There is no difference in the fluid dynamics of this problem (may not always be true as boundary layers may be different, but that's not a factor really here) if the car is moving forward at speed $V$ into quiescent air or the car is stationary with a wind moving towards it at speed $V$. It's just a change of reference frame which in this case isn't an issue.

Now for the actual hard part...

Your car is not going fast enough to make the flow compressible so we can assume it isn't. We can also assume that the flow doesn't have heat added/removed and for the most part inviscid. This all means that the flow is adiabatic and reversible, aka isentropic.

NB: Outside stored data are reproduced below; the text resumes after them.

import Mathlib.Data.Nat.Choose.Basic
import Mathlib.Data.Nat.Choose.Sum
import Mathlib.Data.Nat.Choose.Vandermonde
import Mathlib.Algebra.BigOperators.Intervals
import Mathlib.Algebra.Order.BigOperators.Group.Finset
import Mathlib.Tactic
import HarnessLib

/-!
# Moments of the hypergeometric law (for step (B2) of the CORE-LEMMA proof)

Support file for the Sahi / Conjecture-P programme of route `PercNearOneGluingNoHeavy`
(`--supports stmt-CriticalPhenomena-4575`, prover prim-l12-p5 gen 27; proof notes
`prim-l12-p5/CORE-g26.md` §5.5 and `prim-l12-p5/PROOF-DF1-g26.md` §3.5).
No definitions, no named facts, no sorries.

For `X ~ Hyp(n+m; n; K)` (marked items among `K` drawn from `n+m`, `n` marked) the unnormalised
law is `k ↦ C(n,k) C(m,K-k)`; this file proves, over `ℝ` and by Vandermonde's identity
(`Nat.add_choose_eq`) with index shifts,

* `vandermonde` : `∑_k C(n,k)C(m,K-k) = C(n+m,K)`;
* `first_moment` : `(n+m) ∑_k k C(n,k)C(m,K-k) = nK ∑_k C(n,k)C(m,K-k)`;
* `second_fact_moment` : `(n+m)(n+m-1) ∑_k k(k-1) C(n,k)C(m,K-k) = n(n-1)K(K-1) ∑_k C(n,k)C(m,K-k)`;
* `hyp_second_moment` : for the HALF sample `n₁ + n₂ = 2K`,
  `(n₁+n₂-1) ∑_k C(n₁,k)C(n₂,K-k)(2k-n₁)² = n₁n₂ ∑_k C(n₁,k)C(n₂,K-k)`, i.e.
  `E[(2X-n₁)²] = 4 Var X = n₁n₂/(n₁+n₂-1)` — the constant of step (B2) of the note.
-/

namespace Summit.CriticalPhenomena.PercolationContinuityZ3.Theorems

namespace HypMoments

open Finset

/-- Vandermonde's identity over `ℝ`: `∑_{k ≤ K} C(n,k) C(m,K-k) = C(n+m,K)`. -/
theorem vandermonde (n m K : ℕ) :
    ∑ k ∈ range (K + 1), (n.choose k : ℝ) * (m.choose (K - k) : ℝ) = ((n + m).choose K : ℝ) := by
  have h := Nat.add_choose_eq n m K
  rw [Finset.Nat.sum_antidiagonal_eq_sum_range_succ_mk] at h
  rw [h]
  push_cast
  rfl

/-- First moment: `(n+m) · ∑ k C(n,k)C(m,K-k) = n K · ∑ C(n,k)C(m,K-k)`. -/
theorem first_moment (n m K : ℕ) :
    ((n : ℝ) + m) * ∑ k ∈ range (K + 1), (k : ℝ) * (n.choose k : ℝ) * (m.choose (K - k) : ℝ) =
      (n : ℝ) * K * ∑ k ∈ range (K + 1), (n.choose k : ℝ) * (m.choose (K - k) : ℝ) := by
  rw [vandermonde]
  rcases Nat.eq_zero_or_pos n with hn | hn
  · subst hn
    have hz : ∑ k ∈ range (K + 1), (k : ℝ) * ((0 : ℕ).choose k : ℝ) * (m.choose (K - k) : ℝ) = 0 := by
      refine sum_eq_zero fun k _ => ?_
      rcases Nat.eq_zero_or_pos k with hk | hk
      · subst hk
        simp
      · rw [Nat.choose_eq_zero_of_lt hk]
        simp
    rw [hz]
    simp
  rcases Nat.eq_zero_or_pos K with hK | hK
  · subst hK
    simp
  obtain ⟨n', rfl⟩ : ∃ n', n = n' + 1 := ⟨n - 1, by omega⟩
  obtain ⟨K', rfl⟩ : ∃ K', K = K' + 1 := ⟨K - 1, by omega⟩
  -- peel off k = 0 and shift
  rw [sum_range_succ']
  simp only [Nat.cast_zero, zero_mul, add_zero]
  have hshift : ∀ k ∈ range (K' + 1), ((k + 1 : ℕ) : ℝ) * ((n' + 1).choose (k + 1) : ℝ) *
      (m.choose (K' + 1 - (k + 1)) : ℝ) = ((n' : ℝ) + 1) * ((n'.choose k : ℝ) * (m.choose (K' - k) : ℝ)) := by
    intro k _
    have h := Nat.add_one_mul_choose_eq n' k
    have hc : (((n' + 1) * n'.choose k : ℕ) : ℝ) = (((n' + 1).choose (k + 1) * (k + 1) : ℕ) : ℝ) := by
      rw [h]
    push_cast at hc
    have e : K' + 1 - (k + 1) = K' - k := by omega
    rw [e]
    push_cast
    linear_combination (m.choose (K' - k) : ℝ) * (-hc)
  rw [sum_congr rfl hshift, ← mul_sum, vandermonde]
  -- (n'+1+m) * ((n'+1) * C(n'+m, K')) = (n'+1) (K'+1) C(n'+1+m, K'+1)
  have h2 := Nat.add_one_mul_choose_eq (n' + m) K'
  have hc2 : (((n' + m + 1) * (n' + m).choose K' : ℕ) : ℝ) =
      (((n' + m + 1).choose (K' + 1) * (K' + 1) : ℕ) : ℝ) := by rw [h2]
  push_cast at hc2
  have e2 : n' + 1 + m = n' + m + 1 := by ring
  rw [e2]
  push_cast
  linear_combination ((n' : ℝ) + 1) * hc2

/-- Second factorial moment:
`(n+m)(n+m-1) · ∑ k(k-1) C(n,k)C(m,K-k) = n(n-1)K(K-1) · ∑ C(n,k)C(m,K-k)`. -/
theorem second_fact_moment (n m K : ℕ) :
    ((n : ℝ) + m) * ((n : ℝ) + m - 1) *
        ∑ k ∈ range (K + 1), (k : ℝ) * ((k : ℝ) - 1) * (n.choose k : ℝ) * (m.choose (K - k) : ℝ) =
      (n : ℝ) * ((n : ℝ) - 1) * K * ((K : ℝ) - 1) *
        ∑ k ∈ range (K + 1), (n.choose k : ℝ) * (m.choose (K - k) : ℝ) := by
  rw [vandermonde]
  -- if n ≤ 1 or K ≤ 1 every term vanishes
  by_cases hsmall : n ≤ 1 ∨ K ≤ 1
  · have hzero : ∑ k ∈ range (K + 1), (k : ℝ) * ((k : ℝ) - 1) * (n.choose k : ℝ) *
        (m.choose (K - k) : ℝ) = 0 := by
      refine sum_eq_zero fun k hk => ?_
      have hkK : k ≤ K := by
        have := mem_range.mp hk
        omega
      rcases hsmall with hn | hK
      · -- n ≤ 1: either k ≤ 1 (factor k(k-1) = 0) or C(n,k) = 0
        rcases Nat.lt_or_ge k 2 with hk2 | hk2
        · interval_cases k <;> simp
        · rw [Nat.choose_eq_zero_of_lt (show n < k by omega)]
          simp
      · have hk2 : k < 2 := by omega
        interval_cases k <;> simp
    rw [hzero, mul_zero]
    rcases hsmall with hn | hK
    · rcases Nat.lt_or_ge n 2 with hn2 | hn2
      · interval_cases n <;> simp
      · omega
    · rcases Nat.lt_or_ge K 2 with hK2 | hK2
      · interval_cases K <;> simp
      · omega
  push Not at hsmall
  obtain ⟨n', rfl⟩ : ∃ n', n = n' + 2 := ⟨n - 2, by omega⟩
  obtain ⟨K', rfl⟩ : ∃ K', K = K' + 2 := ⟨K - 2, by omega⟩
  -- peel off k = 0, 1 and shift by two
  rw [sum_range_succ', sum_range_succ']
  have hf0 : ((0 : ℕ) : ℝ) * (((0 : ℕ) : ℝ) - 1) * ((n' + 2).choose 0 : ℝ) *
      (m.choose (K' + 2 - 0) : ℝ) = 0 := by simp
  have hf1 : ((0 + 1 : ℕ) : ℝ) * (((0 + 1 : ℕ) : ℝ) - 1) * ((n' + 2).choose (0 + 1) : ℝ) *
      (m.choose (K' + 2 - (0 + 1)) : ℝ) = 0 := by simp
  rw [hf0, hf1, add_zero, add_zero]
  have hshift : ∀ k ∈ range (K' + 1), ((k + 1 + 1 : ℕ) : ℝ) * (((k + 1 + 1 : ℕ) : ℝ) - 1) *
      ((n' + 2).choose (k + 1 + 1) : ℝ) * (m.choose (K' + 2 - (k + 1 + 1)) : ℝ) =
      (((n' : ℝ) + 2) * ((n' : ℝ) + 1)) * ((n'.choose k : ℝ) * (m.choose (K' - k) : ℝ)) := by
    intro k _
    have h1 := Nat.add_one_mul_choose_eq (n' + 1) (k + 1)
    have h0 := Nat.add_one_mul_choose_eq n' k
    have hc1 : (((n' + 1 + 1) * (n' + 1).choose (k + 1) : ℕ) : ℝ) =
        (((n' + 1 + 1).choose (k + 1 + 1) * (k + 1 + 1) : ℕ) : ℝ) := by rw [h1]
    have hc0 : (((n' + 1) * n'.choose k : ℕ) : ℝ) =
        (((n' + 1).choose (k + 1) * (k + 1) : ℕ) : ℝ) := by rw [h0]
    push_cast at hc1 hc0
    have e : K' + 2 - (k + 1 + 1) = K' - k := by omega
    have e2 : n' + 2 = n' + 1 + 1 := by ring
    rw [e, e2]
    push_cast
    linear_combination (m.choose (K' - k) : ℝ) * (-((k : ℝ) + 1) * hc1 - ((n' : ℝ) + 2) * hc0)
  rw [sum_congr rfl hshift, ← mul_sum, vandermonde]
  -- (N)(N-1) (n'+2)(n'+1) C(n'+m, K') = (n'+2)(n'+1)(K'+2)(K'+1) C(N, K'+2), N = n'+2+m
  have h2 := Nat.add_one_mul_choose_eq (n' + m) K'
  have h3 := Nat.add_one_mul_choose_eq (n' + m + 1) (K' + 1)
  have hc2 : (((n' + m + 1) * (n' + m).choose K' : ℕ) : ℝ) =
      (((n' + m + 1).choose (K' + 1) * (K' + 1) : ℕ) : ℝ) := by rw [h2]
  have hc3 : (((n' + m + 1 + 1) * (n' + m + 1).choose (K' + 1) : ℕ) : ℝ) =
      (((n' + m + 1 + 1).choose (K' + 1 + 1) * (K' + 1 + 1) : ℕ) : ℝ) := by rw [h3]
  push_cast at hc2 hc3
  have e3 : n' + 2 + m = n' + m + 1 + 1 := by ring
  have e4 : K' + 2 = K' + 1 + 1 := by ring
  rw [e3, e4]
  push_cast
  linear_combination (((n' : ℝ) + 2) * ((n' : ℝ) + 1)) * (((n' : ℝ) + m + 2) * hc2 + ((K' : ℝ) + 1) * hc3)

/-- **Second moment of the half-sample hypergeometric law.**  For `n₁ + n₂ = 2K`,
`(n₁+n₂-1) · ∑_k C(n₁,k)C(n₂,K-k)(2k-n₁)² = n₁ n₂ · ∑_k C(n₁,k)C(n₂,K-k)`, i.e.
`E[(2X-n₁)²] = n₁n₂/(N-1)` (`4·Var X`) for `X ~ Hyp(N; n₁; N/2)`. -/
theorem hyp_second_moment (n₁ n₂ K : ℕ) (hN : n₁ + n₂ = 2 * K) :
    ((n₁ : ℝ) + n₂ - 1) * ∑ k ∈ range (K + 1),
        (n₁.choose k : ℝ) * (n₂.choose (K - k) : ℝ) * (2 * (k : ℝ) - n₁) ^ 2 =
      (n₁ : ℝ) * n₂ * ∑ k ∈ range (K + 1), (n₁.choose k : ℝ) * (n₂.choose (K - k) : ℝ) := by
  set S0 := ∑ k ∈ range (K + 1), (n₁.choose k : ℝ) * (n₂.choose (K - k) : ℝ) with hS0
  set S1 := ∑ k ∈ range (K + 1), (k : ℝ) * (n₁.choose k : ℝ) * (n₂.choose (K - k) : ℝ) with hS1
  set S2 := ∑ k ∈ range (K + 1), (k : ℝ) * ((k : ℝ) - 1) * (n₁.choose k : ℝ) *
    (n₂.choose (K - k) : ℝ) with hS2
  have hsq : ∑ k ∈ range (K + 1), (n₁.choose k : ℝ) * (n₂.choose (K - k) : ℝ) *
      (2 * (k : ℝ) - n₁) ^ 2 = 4 * S2 + (4 - 4 * (n₁ : ℝ)) * S1 + (n₁ : ℝ) ^ 2 * S0 := by
    rw [hS0, hS1, hS2, mul_sum, mul_sum, mul_sum, ← sum_add_distrib, ← sum_add_distrib]
    refine sum_congr rfl fun k _ => ?_
    ring
  have h1 := first_moment n₁ n₂ K
  have h2 := second_fact_moment n₁ n₂ K
  rw [← hS0, ← hS1] at h1
  rw [← hS0, ← hS2] at h2
  have hNr : (n₁ : ℝ) + n₂ = 2 * K := by exact_mod_cast hN
  rw [hNr] at h1 h2
  rw [hsq]
  rcases Nat.eq_zero_or_pos K with hK | hK
  · -- K = 0: n₁ = n₂ = 0 and all sums are over {0}
    subst hK
    have hn1 : n₁ = 0 := by omega
    have hn2 : n₂ = 0 := by omega
    subst hn1
    subst hn2
    simp [hS0, hS1, hS2]
  have hKr : (K : ℝ) ≠ 0 := by exact_mod_cast hK.ne'
  -- S1 = n₁ S0 / 2 and (2K - 1) S2 = n₁ (n₁ - 1) (K - 1) S0 / 2
  have h1' : 2 * S1 = (n₁ : ℝ) * S0 := by
    apply mul_left_cancel₀ hKr
    linear_combination h1
  have h2' : 2 * ((2 * (K : ℝ) - 1) * S2) = (n₁ : ℝ) * ((n₁ : ℝ) - 1) * ((K : ℝ) - 1) * S0 := by
    apply mul_left_cancel₀ hKr
    linear_combination h2
  have hn2r : (n₂ : ℝ) = 2 * K - n₁ := by linarith
  rw [hn2r]
  linear_combination 2 * h2' + (2 * (K : ℝ) - 1) * (2 - 2 * (n₁ : ℝ)) * h1'

end HypMoments

end Summit.CriticalPhenomena.PercolationContinuityZ3.Theorems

The isentropic assumption is a handy one because it allows us to say that total pressure is constant along streamlines. Since we'll assume the atmosphere is uniform (which for this works well enough, it is pretty uniform over the width of the car) this means that the total pressure is the same everywhere upstream where the flow isn't moving. Which means the total pressure is constant in the entire flow when moving.

Now, because it's incompressible and isentropic, we can define the total pressure as:

$$P_0 = P_s + \frac{1}{2}\rho V^2$$

which is Bernoulli's Principle where $P_0$ is the total pressure, $P_s$ is the static pressure, $\rho$ is the air density and $V$ is the air (or car) speed. Since the left hand side is constant, this tells us that as we go faster the $\frac{1}{2}\rho V^2$ term gets bigger which means $P_s$ gets smaller.

The air inside your car is, for our purposes, not moving. Or if it is moving, it's moving far slower than the air outside the car and can be assumed still. This means the static pressure inside your car is equal to the total pressure (at least initially, the pressure inside will decrease with the window open as the flow begins to move). However, because outside the air is moving with speed $V$, we know that the static pressure outside the car is lower.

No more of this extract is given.